BEIJING—Hundreds of students clashed with police and burnt cars in central China after street inspectors beat up a female student, a police officer and a witness said on Thursday, the latest in a series of public disturbances.
Students from several universities in Zhengzhou, Henan province, went on the rampage on Wednesday after a student vendor was beaten by several street inspectors as they cleared her unlicensed stall, a student witness told Reuters.
Last June, thousands of students from the same city smashed windows and ransacked their campus in a riot sparked by anger over the wording of their diplomas.
“I was also selling things on the street, and I could not take it any more, when I saw them even beating up a girl, so I joined the riot by throwing a brick at the inspectors,” a student from the Henan University of Finance and Economics said.

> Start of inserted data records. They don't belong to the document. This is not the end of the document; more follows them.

import Summits.RiemannHypothesis.RiemannHypothesis.Theorems.WeilFormatCDataO102BFrontData
import Summits.RiemannHypothesis.RiemannHypothesis.Theorems.S2FormatCE0
import Literature.NumberTheory.LFunctions.YoshidaWindowGramTailMSSines
import Literature.NumberTheory.LFunctions.YoshidaWindowGramMiddleJBox
import Literature.NumberTheory.LFunctions.YoshidaWindowGramTailJFactoredScaled
import Literature.NumberTheory.LFunctions.YoshidaWindowGramTailMSFactored
import Literature.NumberTheory.LFunctions.YoshidaWindowGramTailJDiagTight
import Summits.RiemannHypothesis.RiemannHypothesis.Theorems.FormatCPsdBands
import Summits.RiemannHypothesis.RiemannHypothesis.Theorems.WeilFormatCDiagShift
import HarnessLib

/-!
# Format C kernel rung `O102B` (a = 51/50, column-band layout): odd sector: Schur rows 243…244 (lower triangle) of `M − U₁ − U₂` enclosed by `DS` within `rho`·2^-310 (kernel certificates)

Window `a = 51/50`; prime powers in the window: 2, 3, 2^2, 5, 7; prime constant A = 2148/1000 (`WeilFormatC.primeCoeff_form_ge_cells_v2`); evaluator parameters S = 2^320, Kpi 160, Kser 190, kred 8, Kexp 55, J 150; full table modes < 257; light column table modes < 1027; units 2^-310 (Schur entries), 2^-154 (column digits, width 157), 2^-148 (tail-factor digits, width 151), 2^-64 (reciprocal weights), 2^-40 (tail base); order-J tail J = 4, θ = 1/2048, η = 1/10 | 4/1.
Design row: sr-gb-rung-a A g23 odd λ-run (parity cell 13 L-side): a = 51/50, μ = 2^-93, odd 256/512/1024, HIGHER precision S 2^320 c 310, MS tail, five prime powers; see HOME(A)/LADDER-CELL12-A-g23.md. Generated by sr-gb-rung-a prover A g22 with rh-explicit-weil-2 gen7's generator extended for the odd λ-run (--sector odd --mu-log2; HOME(A)/code-g22/gen7/gramgen7.py sha16 a23c13b0256hp001) from `#eval` of the tree's `Encl` functions; every datum is re-verified by the kernel in the theorem files (`decide +kernel`). Helper data of the rh-explicit Weil-positivity programme (format C, K-CELL-2), RH-free. [cite: Yoshida1992HermitianForms, §5 (5.15)-(5.16) p. 301; §7 pp. 305–312]
-/

set_option linter.dupNamespace false
set_option exponentiation.threshold 1024
set_option maxRecDepth 200000

namespace Summit.RiemannHypothesis.RiemannHypothesis.Theorems.WeilFormatCData.O102BCBOdd
open Literature.NumberTheory.LFunctions Literature.NumberTheory.LFunctions.Yoshida1992 Encl Literature.Analysis.ValidatedNumerics.NumericsMP
open Summit.RiemannHypothesis.RiemannHypothesis.Theorems.WeilFormatCData.O102B

/-- kernel: Schur rows `[243, 245)` (columns `j ≤ i`). -/
theorem tS243 : checkSchurBandG (2 ^ 320) 310 O102BCBOdd.rho O102B.C O102B.tab true 256 (subBoxCB (2 ^ 320) 157 256 154 64 O102BCBOdd.ρc O102BCBOdd.XP O102BCBOdd.Pd O102BCBOdd.v O102BCBOdd.V 151 8 148 148 O102BCBOdd.ρφ O102BCBOdd.ρψ O102BCBOdd.ΦP O102BCBOdd.ΨP O102BCBOdd.Pφ O102BCBOdd.Pψ (fun i ↦ (dMidOBox (2 ^ 320) O102B.C O102B.F (tget O102B.tab (i + 1)) 1 1024 256 4 O102B.momO i).add (dgJoBoxT (2 ^ 320) O102B.C O102B.F (tget O102B.tab (i + 1)) 40 1346682168655 256 1024 4 1 2048 i))) O102BCBOdd.DS true 243 2 = true := by
  decide +kernel

end Summit.RiemannHypothesis.RiemannHypothesis.Theorems.WeilFormatCData.O102BCBOdd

The Information Centre for Human Rights and Democracy put the number of students rioting at 1,000. One witness put it at 2,000.
A police officer also confirmed the riot.

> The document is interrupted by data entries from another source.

import Summits.NavierStokesRegularity.NavierStokesRegularity.Theorems.PoloidalWindowDoorPoloidalWindowRigidityZShockScalarEternal
import Summits.NavierStokesRegularity.NavierStokesRegularity.Theorems.PoloidalWindowDoorPoloidalWindowRigidityZShockPSystemLiouville
import HarnessLib

/-!
# Crux K2 `PoloidalWindowRigidity` (stmt-NavierStokesRegularity-19708), line `z_shock` — ★ RUNG R2 WITHOUT ANY SIGN HYPOTHESIS
# FOR LOCALISED DISTURBANCES: a two-sided solution of the autonomous p-system that is a constant state outside a bounded
# `x`-interval at ONE height is constant (Klainerman–Majda's compact-support theorem read two-sidedly, no smallness)

`--supports stmt-NavierStokesRegularity-19708 --as helper` (leafhand-ns-poloidalwindowdoor-3 g3, cell decomp-ns, 2026-08-31).  Class-free,
Mathlib + tree files only.  **No stub and no summit is closed by this file; Navier–Stokes regularity is NOT proved here (rung 0).**

The repair census leaves, in the 1-D shadow R2 of the deciding stub `stub_zShockThickAut`, the SIGN-CHANGING case of `κ'`
(`…PSystemNonuniformConst.pSystem_const_nonuniform`, p823120, needs `κ' ≥ 0` on the range); `…ZShockScalarEternal` (p823407)
removed the sign hypothesis for one-family solutions.  Here it is removed for every LOCALISED disturbance of a constant state:
`pSystem_const_of_compact_disturbance` — a two-sided `C²` solution of `p_z = −κ(w)² w_x`, `w_z = −p_x` on `ℝ × ℝ` with
`0 < κlo ≤ κ(w) ≤ κhi`, `|κ'(w)| ≤ k₁`, `|w_x| ≤ W₁` along the solution, `κ > 0`, `κ ∈ C¹` NOWHERE LINEARLY DEGENERATE and NO sign
condition on `κ'`, which equals the constant state `(wbar, pbar)` for `|x| ≥ R` at the height `z = 0`, is constant.

Proof.  Riemann invariants `r, s = p ± K(w)` (`K' = κ`).  (1) Domain of dependence: a backward characteristic through `(z, x)` meets
the height `0` at `Y(0) ≥ x + κlo z` (`z ≥ 0`) resp. `≤ x + κlo z` (`z ≤ 0`), so `s = sbar` on `{z ≥ 0, x + κlo z ≥ R}` and on
`{z ≤ 0, x + κlo z ≤ −R}`, with `s_x = 0` in the interior.  (2) A forward characteristic `X` from `(0, x₀)` runs inside those
regions for `|z| ≥ T(x₀)`; there `s = sbar`, `s_x = 0`, and `w ∘ X ≡ v` is the SAME constant at both ends.  (3) Lax's identity
along `X` for `α = r_x` is linear, `α' = −κ'(w) w_x α` (so `α` never vanishes if `α(0) ≠ 0`, `ne_zero_of_linear`), and in the two
regions it is the Riccati equation `α' = −β α²` with the CONSTANT `β = κ'(v)/(2κ(v))`; a never-vanishing solution on a right AND
a left half-line forces `β = 0` (`riccati_const_no_twoSided`: `1/α` is affine with slope `β` on each and would vanish on one).
(4) If `r_x(0, ·) ≢ 0`, the values `r(0, x)` on an interval where `r_x ≠ 0` fill an interval, so the degenerate values `v` fill an
interval — contradicting nowhere linear degeneracy.  So `r ≡ rbar` (transport) and `…ZShockScalarEternal.pSystem_const_of_forward_flat`
finishes.  Residual of the census after this file: sign-changing `κ'` with PERSISTENT two-family interaction (data not settling to
a constant state at spatial infinity on any slice; Klainerman–Majda's periodic theorem is the forward-in-time model). [folklore]
(Lax 1964; John 1974; Klainerman–Majda 1980)
-/

noncomputable section
import Mathlib
import HarnessLib
import Literature.Geometry.Lorentzian.KerrTimeDerivative
import Literature.Geometry.Lorentzian.KerrSchildWaveCauchyProblem

/-!
# Route ZeroEnergyKerrOrBomb · item `KerrModeStability` — restriction of functions on a
# horizon-penetrating Kerr–Schild chart to the exterior chart

Helper file for item stmt-FinalStateConjecture-10024 (`KerrModeStability`). The item and the
Cauchy-problem fact `Kerr.exists_wave_of_data` produce functions on a horizon-penetrating chart
`Kerr.region a r₀ = {r > r₀}`, `r₀ ≤ r₊`, while the wave-energy vocabulary of gr.S24
(`sliceEnergy`, `graphSliceEnergy`, `kerr_far_TEnergy_comparison_of_farRadius_le`,
`kerr_far_finite_speed_of_propagation`, …) speaks of functions on the exterior chart
`Kerr.exterior M a = Kerr.region a r₊ = {r > r₊}`. This file records the (definition-free)
restriction `ψ' = fun y : Kerr.exterior M a ↦ ψ ⟨y, _⟩` and its bookkeeping:

* `kerr_restrict_rep` — the extension by zero of `ψ` from the big chart represents `ψ'`;
* `kerr_restrict_contMDiff` — `ψ'` is smooth if `ψ` is;
* `kerr_extend_restrict_eventuallyEq`, `kerr_fderiv_extend_restrict`,
  `kerr_coordEnergyDensity_restrict` — near exterior points the two extensions by zero agree, so
  do their differentials and coordinate energy densities;
* `kerr_mfderiv_restrict` — `dψ' = dψ` at exterior points;
* `kerr_dalembertian_restrict` — `□_{g} ψ' = □_{g} ψ` at exterior points (both are the
  divergence-form coordinate expression `∑_μ ∂_μ(g^{μν} ∂_ν ψ̃)` of `Kerr.dalembertian_eq_divergence`
  in the common representative).

No new definitions.
-/

noncomputable section

namespace Summit.FinalStateConjecture.FinalStateConjecture.Theorems

open Literature.Geometry.Lorentzian Set Filter
open scoped Manifold ContDiff Topology

-- every `Summit.FinalStateConjecture.FinalStateConjecture.…` name repeats the summit = sub-problem segment (D-0017 layout)
set_option linter.dupNamespace false

/-- The extension by zero of `ψ : Kerr.region a r₀ → ℝ` represents the restriction of `ψ` to the
exterior chart (`r₀ ≤ r₊`). -/
theorem kerr_restrict_rep {M a r₀ : ℝ} (hr : r₀ ≤ Kerr.rPlus M a) (ψ : Kerr.region a r₀ → ℝ)
    (y : Kerr.exterior M a) :
    (fun y : Kerr.exterior M a ↦ ψ ⟨(y : E4), Kerr.region_mono a hr y.2⟩) y =
      Function.extend Subtype.val ψ 0 y :=
  extend_rep ψ ⟨(y : E4), Kerr.region_mono a hr y.2⟩

/-- **The restriction of a smooth function to the exterior chart is smooth.** -/
theorem kerr_restrict_contMDiff {M a r₀ : ℝ} (hr : r₀ ≤ Kerr.rPlus M a)
    {ψ : Kerr.region a r₀ → ℝ} {n : ℕ∞ω} (hψ : ContMDiff 𝓘(ℝ, E4) 𝓘(ℝ, ℝ) n ψ) :
    ContMDiff 𝓘(ℝ, E4) 𝓘(ℝ, ℝ) n
      (fun y : Kerr.exterior M a ↦ ψ ⟨(y : E4), Kerr.region_mono a hr y.2⟩) := fun y ↦
  (OpensChart.contMDiffAt_iff y _ _ (kerr_restrict_rep hr ψ)).mpr
    (contDiffAt_extend hψ ⟨(y : E4), Kerr.region_mono a hr y.2⟩)

/-- Near an exterior point, the extension by zero of the restriction agrees with the extension by
zero of the original function (both are the function itself on the open exterior). -/
theorem kerr_extend_restrict_eventuallyEq {M a r₀ : ℝ} (hr : r₀ ≤ Kerr.rPlus M a)
    (ψ : Kerr.region a r₀ → ℝ) {z : E4} (hz : z ∈ Kerr.exterior M a) :
    Function.extend Subtype.val
        (fun y : Kerr.exterior M a ↦ ψ ⟨(y : E4), Kerr.region_mono a hr y.2⟩) 0 =ᶠ[𝓝 z]
      Function.extend Subtype.val ψ 0 := by
  filter_upwards [(Kerr.exterior M a).isOpen.mem_nhds hz] with w hw
  have h1 := (extend_rep (fun y : Kerr.exterior M a ↦ ψ ⟨(y : E4), Kerr.region_mono a hr y.2⟩)
    ⟨w, hw⟩).symm
  rw [h1]
  exact kerr_restrict_rep hr ψ ⟨w, hw⟩

/-- At an exterior point the two extensions by zero take the same value. -/
theorem kerr_extend_restrict_apply {M a r₀ : ℝ} (hr : r₀ ≤ Kerr.rPlus M a)
    (ψ : Kerr.region a r₀ → ℝ) {z : E4} (hz : z ∈ Kerr.exterior M a) :
    Function.extend Subtype.val
        (fun y : Kerr.exterior M a ↦ ψ ⟨(y : E4), Kerr.region_mono a hr y.2⟩) 0 z =
      Function.extend Subtype.val ψ 0 z :=
  (kerr_extend_restrict_eventuallyEq hr ψ hz).eq_of_nhds

/-- At an exterior point the two extensions by zero have the same differential. -/
theorem kerr_fderiv_extend_restrict {M a r₀ : ℝ} (hr : r₀ ≤ Kerr.rPlus M a)
    (ψ : Kerr.region a r₀ → ℝ) {z : E4} (hz : z ∈ Kerr.exterior M a) :
    fderiv ℝ (Function.extend Subtype.val
        (fun y : Kerr.exterior M a ↦ ψ ⟨(y : E4), Kerr.region_mono a hr y.2⟩) 0) z =
      fderiv ℝ (Function.extend Subtype.val ψ 0) z :=
  (kerr_extend_restrict_eventuallyEq hr ψ hz).fderiv_eq

/-- **At exterior points the coordinate energy densities of `ψ` and of its restriction agree**
(`coordEnergyDensity` is built from the differential of the extension by zero). -/
theorem kerr_coordEnergyDensity_restrict {M a r₀ : ℝ} (hr : r₀ ≤ Kerr.rPlus M a)
    (ψ : Kerr.region a r₀ → ℝ) {z : E4} (hz : z ∈ Kerr.exterior M a) :
    coordEnergyDensity (Kerr.exterior M a)
        (fun y : Kerr.exterior M a ↦ ψ ⟨(y : E4), Kerr.region_mono a hr y.2⟩) z =
      coordEnergyDensity (Kerr.region a r₀) ψ z := by
  simp only [coordEnergyDensity, kerr_fderiv_extend_restrict hr ψ hz]

/-- **At exterior points the manifold differentials of `ψ` and of its restriction agree** (both are
the Fréchet differential of the common representative, `OpensChart.mfderiv_eq`). -/
theorem kerr_mfderiv_restrict {M a r₀ : ℝ} (hr : r₀ ≤ Kerr.rPlus M a)
    {ψ : Kerr.region a r₀ → ℝ} {n : ℕ∞ω} (hn : n ≠ 0) (hψ : ContMDiff 𝓘(ℝ, E4) 𝓘(ℝ, ℝ) n ψ)
    (y : Kerr.exterior M a) :
    mfderiv 𝓘(ℝ, E4) 𝓘(ℝ, ℝ)
        (fun y : Kerr.exterior M a ↦ ψ ⟨(y : E4), Kerr.region_mono a hr y.2⟩) y =
      mfderiv 𝓘(ℝ, E4) 𝓘(ℝ, ℝ) ψ ⟨(y : E4), Kerr.region_mono a hr y.2⟩ := by
  have hΦ : DifferentiableAt ℝ (Function.extend Subtype.val ψ 0) y :=
    (contDiffAt_extend hψ ⟨(y : E4), Kerr.region_mono a hr y.2⟩).differentiableAt hn
  rw [OpensChart.mfderiv_eq y _ _ (kerr_restrict_rep hr ψ) hΦ,
    OpensChart.mfderiv_eq (⟨(y : E4), Kerr.region_mono a hr y.2⟩ : Kerr.region a r₀) ψ _
      (extend_rep ψ) hΦ]

/-- **The wave operator commutes with restriction to the exterior chart**: for `ψ` smooth on
`Kerr.region a r₀`, `r₀ ≤ r₊`, and an exterior point `y`, `□_{g_{M,a}} ψ'(y) = □_{g_{M,a}} ψ(y)`,
where `ψ'` is the restriction and the two d'Alembertians are those of `Kerr.smoothMetric M a r₊`
and `Kerr.smoothMetric M a r₀` (the same Kerr–Schild bilinear form on the two chart domains): both
equal `∑_μ ∂_μ (∑_ν g^{μν} ∂_ν ψ̃)(y)` in the common representative `ψ̃`
(`Kerr.dalembertian_eq_divergence`). Kerr–Schild 1965, §2. -/
theorem kerr_dalembertian_restrict [Kerr.Facts] [Kerr.SliceFacts] {M a r₀ : ℝ}
    (hr : r₀ ≤ Kerr.rPlus M a) {ψ : Kerr.region a r₀ → ℝ}
    (hψ : ContMDiff 𝓘(ℝ, E4) 𝓘(ℝ, ℝ) ∞ ψ) (y : Kerr.exterior M a) :
    (Kerr.smoothMetric M a (Kerr.rPlus M a)).toPseudoRiemannianMetric.dalembertian
        (fun y : Kerr.exterior M a ↦ ψ ⟨(y : E4), Kerr.region_mono a hr y.2⟩) y =
      (Kerr.smoothMetric M a r₀).toPseudoRiemannianMetric.dalembertian ψ
        ⟨(y : E4), Kerr.region_mono a hr y.2⟩ := by
  have hΦ2 : ContDiffAt ℝ 2 (Function.extend Subtype.val ψ 0) y :=
    (contDiffAt_extend hψ ⟨(y : E4), Kerr.region_mono a hr y.2⟩).of_le
      (WithTop.coe_le_coe.mpr le_top)
  rw [Kerr.dalembertian_eq_divergence M a (Kerr.rPlus M a) (kerr_restrict_rep hr ψ) y hΦ2,
    Kerr.dalembertian_eq_divergence M a r₀ (extend_rep ψ)
      (⟨(y : E4), Kerr.region_mono a hr y.2⟩ : Kerr.region a r₀) hΦ2]

/-- **A solution on the big chart restricts to a solution on the exterior chart**: if `□_g ψ = 0`
at all points of `Kerr.region a r₀` with `r > r₊` (subextremal parameters, `r₀ ≤ r₊`), then the
restriction solves `□_g ψ' = 0` everywhere on `Kerr.exterior M a`. -/
theorem kerr_dalembertian_restrict_eq_zero [Kerr.Facts] [Kerr.SliceFacts] {M a r₀ : ℝ}
    (hMa : Kerr.IsSubextremal M a) (hr : r₀ ≤ Kerr.rPlus M a) {ψ : Kerr.region a r₀ → ℝ}
    (hψ : ContMDiff 𝓘(ℝ, E4) 𝓘(ℝ, ℝ) ∞ ψ)
    (hsol : ∀ x : Kerr.region a r₀, Kerr.rPlus M a < Kerr.radius a (x : E4) →
      (Kerr.smoothMetric M a r₀).toPseudoRiemannianMetric.dalembertian ψ x = 0)
    (y : Kerr.exterior M a) :
    (Kerr.smoothMetric M a (Kerr.rPlus M a)).toPseudoRiemannianMetric.dalembertian
        (fun y : Kerr.exterior M a ↦ ψ ⟨(y : E4), Kerr.region_mono a hr y.2⟩) y = 0 := by
  rw [kerr_dalembertian_restrict hr hψ y]
  refine hsol _ ?_
  have := Kerr.mem_exterior.mp y.2
  rwa [max_eq_left hMa.rPlus_pos.le] at this

end Summit.FinalStateConjecture.FinalStateConjecture.Theorems

end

“A lot of students were rioting last night, and the situation was quite serious,” the official, surnamed Wang, told Reuters. “The general city police office had to send more police to help,” she said by phone, adding that the case was under investigation.
The girl lost her front teeth in the clash and five students were detained by police, the rights centre said.
Six inspectors were detained, two were sacked and four received warnings, the local Dahe News paper said, citing a government notice.
Unrest of any kind is highly sensitive in China, whose Communist government prizes stability and brooks no challenges to its power. But student protests are an even more potent symbol because of a legacy of student activism, most recently in the 1989 pro-democracy demonstrations on Tiananmen Square.
Clashes between members of the public and the inspectors, known as “cheng guan” and mainly responsible for cracking down on unlicensed hawkers suspected of selling unsanitary food or low-quality goods, are common.
The inspectors were set up across China in the late 1990s to ease the burden on police and ensure cities were clean and orderly. But critics say they have become a huge interest group thriving on fines and confiscations with over-reaching power.
A widening gap between rich and poor, corruption and official abuses of power have fuelled demonstrations and riots around the country that are often sparked by seemingly minor issues.